An immense volume of data is needed to drive Autonomous Vehicles. How that data is acquired, verified and kept secure is what will keep us safe on the road in the coming decades.
As the future of autonomous vehicles sharing the roads with traditional cars becomes a reality, the primary challenge to trust and uptake of these new technologies is clearly safety. Not just the safety of passengers in the driverless cars, but that of the people in traditional vehicles alongside them.
With all the concerns around data security and compromises that continue to make headlines, how will consumers trust that the data flow driving their autonomous vehicle to work is secure?
1996: the year of the first autonomous vehicles
While most consider autonomous vehicles as new and untested in the real world, we should understand that safety has always been a primary concern since Caterpillar introduced its first basic autonomous truck over 20 years ago.
Yes, the coding and systems controlling autonomous vehicles have grown ever more complex since those days. But the data feeding the vehicle to help it “see” the road ahead, behind and beside itself remains an essential component to driver, passenger and pedestrian safety.
Different roads to securing vehicle data
As Bernd Fasternath, leader of the Cities Strategic Projects group at HERE Technologies states, “You can look at security from a few different angles. You can secure the communication channels, you can secure the data as trustworthy from different sources.”
It’s the verification process of data from multiple sources that provides the assurance that the autonomous vehicle makes the right driving decisions with the precision, speed and safety needed.
Verified safety in milliseconds
Take this example: if a specific vehicle has a defect in its Automatic Brake System and continually senses slippery road conditions, that flawed information shouldn’t be shared with other vehicles. Clearly, if those vehicles adjust their driving solely based on flawed data, it could create a problem for everyone on the road. As Bernd explains, “You can already avoid this by combining a few data sources with one another to make sure that the data is true.”

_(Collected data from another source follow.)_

/-
Copyright (c) 2026 the pub-hodgecm-mathlib formalisation cell (harness21).  R90-TF SLAB, section S10 (Rogawski 1990, §13.6–13.8 read at `v`), ROW 6 — the (P-t₀) pin payer in the
`hadm`-FORM OF RECORD (RULING (R15) J-hbc-adm, dealer R90-C138-plan (g4) 2026-09-05T03:33:34Z, DEAL #83); prover K2Liu-p13 (g5).  h413 = `stmt-HodgeConjecture-24833`, route
`HCCMUnconditional`.  THEOREMS ONLY (no `def`, no `instance`, no notation, no named-fact hypothesis, no `sorry`); ★-only imports (L9).
-/
import Summits.HodgeConjecture.HodgeConjecture.Theorems.R90S10GermOfMembersOfBC          -- ★ p864664 (this seat): the three (P-t₀) payers with the `hadm`-free `hbc`
import Summits.HodgeConjecture.HodgeConjecture.Theorems.R90S10LiesOverOfContributing     -- ★ (J1)(J2) (p07): `isAdmissible_of_isLinked`, `germOfDiscreteClass_eq_evpAtIntegralLevel_of_isLinked`
import HarnessLib

/-!
# R90-TF ∕ S10 — ROW 6, THE (P-t₀) PIN PAID MODULO SPHERICAL BASE CHANGE, `hadm`-FORM: `germOfMembersLetter_of_bcSpherical_adm`
# (`Theorems/R90S10GermOfMembersOfBCAdm.lean`; ns `Summit.HodgeConjecture.HodgeConjecture.R90.S10`; lane `--supports stmt-HodgeConjecture-24833`)

RULING (R15) J-hbc-adm (dealer (g4) 03:33:34Z, p02 (g2)'s junction finding UPHELD): both ★ rigidity payers of the BC-spherical input bind ADMISSIBILITY of the class —
inert ★ p864959 `unopClassSphericalCharacter_eq_of_liesOver_of_heckeFLAt … (hadm : πw.IsAdmissible) (hadm₀ …)`, split ★ p864906
`eq_and_unopClassSphericalCharacter_eq_of_liesOver_frozen_of_split … (hadm) (hadm₀) …` — and «irreducible smooth ⇒ admissible» is not ★; the only consumer of `hbc` (★ p864664
`germOfMembersLetter_of_bcSpherical`) applies it at the members' local classes, which ARE admissible (★ `isAdmissible_of_isLinked`: the local factors of a discrete automorphic
representation).  Hence the `hbc` binder OF RECORD is the **`hadm`-form**: `(hadm : πw.IsAdmissible)` inserted IMMEDIATELY AFTER `(πw : IrrClass (Gqs L w.1))`, everything else
byte-identical to ★ p864664.

WHAT THIS FILE PROVES — ★ p864664's three statements :81 ∕ :107 ∕ :120 with the `hadm`-form `hbc`, proofs verbatim with the admissibility fed by ★ `isAdmissible_of_isLinked`:
* `germOfMembersLetter_of_bcSpherical_adm (𝔣') (S) (hv) {P} (hRepGerm) (t₀) (hbc)` — generic level `S ∋ v`, pinned subtype `{t // P t}`;
* `germOfMembersLetter_of_bcSpherical_singleton_adm` — `S := {v}`;
* `germOfMembersLetter_of_bcSpherical_plain_adm` — plain germ currency `evp := germOfDiscreteClass S`, `t₀` a bare package (p07 (g2)'s keystone `ht₀`).
HONEST LABEL: ROW-6 glue; pays the keystone's `ht₀` ONLY MODULO the by-value `hbc` (hadm-form; suppliers: ★ p864959 (inert, modulo (E1-c) `hFLw`) and ★ p864906 (split) through
p08 (g2)'s #84 assembler `hbc_of_hex`); closes no socket by itself; HC_CM is proved only modulo the 7 printed citations (2 remaining named inputs: hLiu418 =
`stmt-HodgeConjecture-24832`, h413 = `stmt-HodgeConjecture-24833`) until rung 0 closes; REL ≠ ★ ≠ BUILT; count-neutral.

## References
* [Rogawski1990] J. D. Rogawski, *Automorphic Representations of Unitary Groups in Three Variables*, Ann. of Math. Stud. 123 (1990): §13.6 p. 209; §13.8 display (13.8.3)
  p. 218 L5–7, p. 219 L3; §4.9 Prop. 4.9.1 (b) p. 55.
* [FlathCorvallis1979] D. Flath, *Decomposition of representations into tensor products*, Proc. Sympos. Pure Math. 33.1 (1979), Thm. 3.
* [BorelJacquet1979] A. Borel, H. Jacquet, *Automorphic forms and automorphic representations*, Proc. Sympos. Pure Math. 33.1 (1979), §4.6.
* [CartierCorvallis1979] P. Cartier, *Representations of p-adic groups: a survey*, Proc. Sympos. Pure Math. 33 (1979), Part 1, §IV.1 Cor. 4.1.
-/

set_option autoImplicit false
set_option linter.dupNamespace false

noncomputable section

open scoped RestrictedProduct Matrix MatrixGroups
open Filter MeasureTheory NumberField IsDedekindDomain CompactlySupported
open Literature.NumberTheory.Rogawski1990 Literature.NumberTheory.Automorphic Literature.NumberTheory.Automorphic.UnitaryGroup
open Literature.NumberTheory.Automorphic.UnitaryGroup.CotangentForms Literature.NumberTheory.GaloisRepresentations
open Literature.NumberTheory.Automorphic.Arthur2013.Leaves.TECR
open Summit.HodgeConjecture.HodgeConjecture.Cruxes.H413
open Summit.HodgeConjecture.HodgeConjecture.Cruxes.H413.K2E1TraceFormulaBeta
open Summit.HodgeConjecture.HodgeConjecture.Cruxes.H413.K2E1SpectralTermsDiscreteHalf
open Summit.HodgeConjecture.HodgeConjecture.Cruxes.H413.K2E1EvpOfAutomorphicClass
open Summit.HodgeConjecture.HodgeConjecture.Cruxes.H413.F0P3ClassTokenChoice

namespace Summit.HodgeConjecture.HodgeConjecture.R90.S10

section Frozen

variable (L : Type) [Field L] [NumberField L] [IsCMField L] [DecidableEq (Pl L)] (μ : HeckeCharacter L) (v : Pl L)
  [MeasurableSpace (HLoc L v)] [BorelSpace (HLoc L v)] [MeasurableSpace (Gqs L v)] [BorelSpace (Gqs L v)]
  (νHv : Measure (HLoc L v)) (νQv : Measure (Gqs L v)) [νHv.IsHaarMeasure] [νHv.IsMulRightInvariant] [νQv.IsHaarMeasure] [νQv.IsMulRightInvariant]
  [∀ a : HLoc L v, MeasurableSpace (HLoc L v ⧸ Subgroup.centralizer ({a} : Set (HLoc L v)))]
  [∀ a : HLoc L v, BorelSpace (HLoc L v ⧸ Subgroup.centralizer ({a} : Set (HLoc L v)))]
  [∀ γ : Gqs L v, MeasurableSpace (Gqs L v ⧸ Subgroup.centralizer ({γ} : Set (Gqs L v)))]
  [∀ γ : Gqs L v, BorelSpace (Gqs L v ⧸ Subgroup.centralizer ({γ} : Set (Gqs L v)))]
  (mHv : OrbitalMeasureFamily (HLoc L v)) (mQv : OrbitalMeasureFamily (Gqs L v)) (πSt : IrrClass (HLoc L v))
  [MeasurableSpace (G3 L).Adelic] [BorelSpace (G3 L).Adelic] [MeasurableSpace (H2 L).Adelic] [BorelSpace (H2 L).Adelic]
  [MeasurableSpace (GArch L)] [BorelSpace (GArch L)] [MeasurableSpace (HArch L)] [BorelSpace (HArch L)]
  [MeasurableSpace (H1Loc L v)] [MeasurableSpace (H1Arch L)] [MeasurableSpace (H1 L).Adelic] [BorelSpace (H1 L).Adelic]

/-- **(P-t₀) PAID MODULO SPHERICAL BASE CHANGE, `hadm`-FORM — «every member of the cut of record has e.v.p. `t₀`» at a level `S ∋ v`.**  As ★ `germOfMembersLetter_of_bcSpherical`,
with the by-value spherical base change `hbc` asked only of ADMISSIBLE classes: `hbc : ∀ w ≠ v, w ∉ S, ∀ πw, πw.IsAdmissible → ∀ hsph, LiesOver … πw (𝔥.ρ w) → unopClassSphericalCharacter
… πw hsph = t₀.1 ⟨w, _⟩` (RULING (R15): the form the ★ rigidity payers supply).  PROOF: ★ p864664's, the member's local class `loc i w` being admissible by ★ `isAdmissible_of_isLinked`
(it is LINKED to the discrete class `cl i`, ★ `S10GCutCore.memG`). [cite: Rogawski1990, §13.6 p. 209; §13.8 display (13.8.3) p. 218 L5–7, p. 219 L3; §4.9 Prop. 4.9.1 (b) p. 55]
[cite: FlathCorvallis1979, Thm. 3] [cite: BorelJacquet1979, §4.6] [cite: CartierCorvallis1979, §IV.1 Cor. 4.1] -/
theorem germOfMembersLetter_of_bcSpherical_adm (𝔣' : S10FrozenDatum L μ v νHv νQv mHv mQv πSt) (S : Set (Pl L)) (hv : v ∈ S)
    {P : Ch13Sec6.EigenvaluePackage S (fun w => heckeAlgebra ℂ (Gqs L w) (cmLocalIntegralLevel L 3 (qsForm L) w)) → Prop}
    (hRepGerm : haveI := 𝔣'.𝔤.hμG; ∀ c : DiscreteClass (G3 L) 𝔣'.𝔤.μG, P (germOfDiscreteClass S c))
    (t₀ : {t : Ch13Sec6.EigenvaluePackage S (fun w => heckeAlgebra ℂ (Gqs L w) (cmLocalIntegralLevel L 3 (qsForm L) w)) // P t})
    (hbc : ∀ (w : {w : Pl L // w ≠ v}) (hwS : w.1 ∉ S) (πw : IrrClass (Gqs L w.1)) (hadm : πw.IsAdmissible)
      (hsph : πw.IsSpherical (cmLocalIntegralLevel L 3 (qsForm L) w.1)),
      LiesOver L μ w.1 (𝔣'.𝔳.K w.1) (𝔣'.𝔥.KH w.1) (𝔣'.𝔳.νQ w) (𝔣'.𝔳.νHw w) (𝔣'.𝔳.mH w) (𝔣'.𝔳.mQ w) πw (𝔣'.𝔥.ρ w.1) →
      unopClassSphericalCharacter (cmLocalIntegralLevel L 3 (qsForm L) w.1) πw hsph = t₀.1 ⟨w.1, hwS⟩) :
    haveI := 𝔣'.𝔤.hμG
    GermOfMembersLetter 𝔣' (fun c => (⟨germOfDiscreteClass S c, hRepGerm c⟩ :
      {t : Ch13Sec6.EigenvaluePackage S (fun w => heckeAlgebra ℂ (Gqs L w) (cmLocalIntegralLevel L 3 (qsForm L) w)) // P t})) t₀ := by
  haveI := 𝔣'.𝔤.hμG
  intro i
  apply Subtype.ext
  -- off `S ∋ v` every place is `≠ v`; the member's local classes are spherical at `U(Φ₃)(𝒪_w) = 𝔳.K w` there (`LiesOver`'s first clause) and ADMISSIBLE (linked to `cl i`)
  have hne : ∀ w : Pl L, w ∉ S → w ≠ v := fun w hw h => hw (h ▸ hv)
  have hsph : ∀ w : Pl L, w ∉ S → (𝔣'.𝔤.loc i w).IsSpherical (cmLocalIntegralLevel L 3 (qsForm L) w) := fun w hw => by
    rw [← 𝔣'.𝔳.hKstd w (hne w hw)]
    exact ((𝔣'.𝔤.memG i).2 ⟨w, hne w hw⟩).1
  have hadm : ∀ w : Pl L, (𝔣'.𝔤.loc i w).IsAdmissible := fun w => isAdmissible_of_isLinked L (qsForm L) (𝔣'.𝔤.cl i) (𝔣'.𝔤.memG i).1 w
  show germOfDiscreteClass S (𝔣'.𝔤.cl i) = t₀.1
  -- (J2): the germ of the linked member is the E1 package of its local classes
  rw [germOfDiscreteClass_eq_evpAtIntegralLevel_of_isLinked L (qsForm L) S (𝔣'.𝔤.cl i) (𝔣'.𝔤.memG i).1 hsph]
  funext w
  -- spherical base change at `w`, fed by the member's admissibility and `LiesOver`
  exact hbc ⟨w.1, hne w.1 w.2⟩ w.2 (𝔣'.𝔤.loc i w.1) (hadm w.1) (hsph w.1 w.2) ((𝔣'.𝔤.memG i).2 ⟨w.1, hne w.1 w.2⟩)

/-- **(P-t₀), `hadm`-FORM, AT THE LEVEL OF RECORD `S := {v}` (regime ⟪U⟫)** — the one-line instance of `germOfMembersLetter_of_bcSpherical_adm`.
[cite: Rogawski1990, §13.8 p. 219 L3; §13.6 p. 209] -/
theorem germOfMembersLetter_of_bcSpherical_singleton_adm (𝔣' : S10FrozenDatum L μ v νHv νQv mHv mQv πSt)
    {P : Ch13Sec6.EigenvaluePackage ({v} : Set (Pl L)) (fun w => heckeAlgebra ℂ (Gqs L w) (cmLocalIntegralLevel L 3 (qsForm L) w)) → Prop}
    (hRepGerm : haveI := 𝔣'.𝔤.hμG; ∀ c : DiscreteClass (G3 L) 𝔣'.𝔤.μG, P (germOfDiscreteClass {v} c))
    (t₀ : {t : Ch13Sec6.EigenvaluePackage ({v} : Set (Pl L)) (fun w => heckeAlgebra ℂ (Gqs L w) (cmLocalIntegralLevel L 3 (qsForm L) w)) // P t})
    (hbc : ∀ (w : {w : Pl L // w ≠ v}) (hwS : w.1 ∉ ({v} : Set (Pl L))) (πw : IrrClass (Gqs L w.1)) (hadm : πw.IsAdmissible)
      (hsph : πw.IsSpherical (cmLocalIntegralLevel L 3 (qsForm L) w.1)),
      LiesOver L μ w.1 (𝔣'.𝔳.K w.1) (𝔣'.𝔥.KH w.1) (𝔣'.𝔳.νQ w) (𝔣'.𝔳.νHw w) (𝔣'.𝔳.mH w) (𝔣'.𝔳.mQ w) πw (𝔣'.𝔥.ρ w.1) →
      unopClassSphericalCharacter (cmLocalIntegralLevel L 3 (qsForm L) w.1) πw hsph = t₀.1 ⟨w.1, hwS⟩) :
    haveI := 𝔣'.𝔤.hμG
    GermOfMembersLetter 𝔣' (fun c => (⟨germOfDiscreteClass {v} c, hRepGerm c⟩ :
      {t : Ch13Sec6.EigenvaluePackage ({v} : Set (Pl L)) (fun w => heckeAlgebra ℂ (Gqs L w) (cmLocalIntegralLevel L 3 (qsForm L) w)) // P t})) t₀ :=
  germOfMembersLetter_of_bcSpherical_adm L μ v νHv νQv mHv mQv πSt 𝔣' {v} (Set.mem_singleton v) hRepGerm t₀ hbc

/-- **(P-t₀), `hadm`-FORM, IN THE PLAIN GERM CURRENCY `evp := germOfDiscreteClass S`** (p07 (g2)'s keystone binder `ht₀ : GermOfMembersLetter 𝔣 (germOfDiscreteClass S) t₀`, no pin
subtype): same hypotheses minus `P ∕ hRepGerm`, `t₀` a bare package off `S`; same proof without `Subtype.ext`.
[cite: Rogawski1990, §13.6 p. 209; §13.8 p. 219 L3; §4.9 Prop. 4.9.1 (b) p. 55] [cite: FlathCorvallis1979, Thm. 3] [cite: BorelJacquet1979, §4.6] -/
theorem germOfMembersLetter_of_bcSpherical_plain_adm (𝔣' : S10FrozenDatum L μ v νHv νQv mHv mQv πSt) (S : Set (Pl L)) (hv : v ∈ S)
    (t₀ : Ch13Sec6.EigenvaluePackage S (fun w => heckeAlgebra ℂ (Gqs L w) (cmLocalIntegralLevel L 3 (qsForm L) w)))
    (hbc : ∀ (w : {w : Pl L // w ≠ v}) (hwS : w.1 ∉ S) (πw : IrrClass (Gqs L w.1)) (hadm : πw.IsAdmissible)
      (hsph : πw.IsSpherical (cmLocalIntegralLevel L 3 (qsForm L) w.1)),
      LiesOver L μ w.1 (𝔣'.𝔳.K w.1) (𝔣'.𝔥.KH w.1) (𝔣'.𝔳.νQ w) (𝔣'.𝔳.νHw w) (𝔣'.𝔳.mH w) (𝔣'.𝔳.mQ w) πw (𝔣'.𝔥.ρ w.1) →
      unopClassSphericalCharacter (cmLocalIntegralLevel L 3 (qsForm L) w.1) πw hsph = t₀ ⟨w.1, hwS⟩) :
    haveI := 𝔣'.𝔤.hμG
    GermOfMembersLetter 𝔣' (germOfDiscreteClass S) t₀ := by
  haveI := 𝔣'.𝔤.hμG
  intro i
  have hne : ∀ w : Pl L, w ∉ S → w ≠ v := fun w hw h => hw (h ▸ hv)
  have hsph : ∀ w : Pl L, w ∉ S → (𝔣'.𝔤.loc i w).IsSpherical (cmLocalIntegralLevel L 3 (qsForm L) w) := fun w hw => by
    rw [← 𝔣'.𝔳.hKstd w (hne w hw)]
    exact ((𝔣'.𝔤.memG i).2 ⟨w, hne w hw⟩).1
  have hadm : ∀ w : Pl L, (𝔣'.𝔤.loc i w).IsAdmissible := fun w => isAdmissible_of_isLinked L (qsForm L) (𝔣'.𝔤.cl i) (𝔣'.𝔤.memG i).1 w
  show germOfDiscreteClass S (𝔣'.𝔤.cl i) = t₀
  rw [germOfDiscreteClass_eq_evpAtIntegralLevel_of_isLinked L (qsForm L) S (𝔣'.𝔤.cl i) (𝔣'.𝔤.memG i).1 hsph]
  funext w
  exact hbc ⟨w.1, hne w.1 w.2⟩ w.2 (𝔣'.𝔤.loc i w.1) (hadm w.1) (hsph w.1 w.2) ((𝔣'.𝔤.memG i).2 ⟨w.1, hne w.1 w.2⟩)

end Frozen

end Summit.HodgeConjecture.HodgeConjecture.R90.S10

end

While systems start with data shared by a specific vehicle, they verify that data by checking it against many data sources: other sensors and analytics on that vehicle, other vehicles on the road and the cloud. It’s this multi-source stream of data and verification that ensures autonomous vehicles are acting on good information as they drive.
Bernd notes that “Only after the system verifies the information will it be shared, and all of this verification can happen in milliseconds.”
In the end, the safety of consumers living in a world where multiple levels of autonomous technology share the roads depends on securing and verifying the data that drives the driving decisions. As Bernd explains, “It’s about risk mitigation. The question is in how systems exercise risk mitigation at every single step, and at what point do they trust?”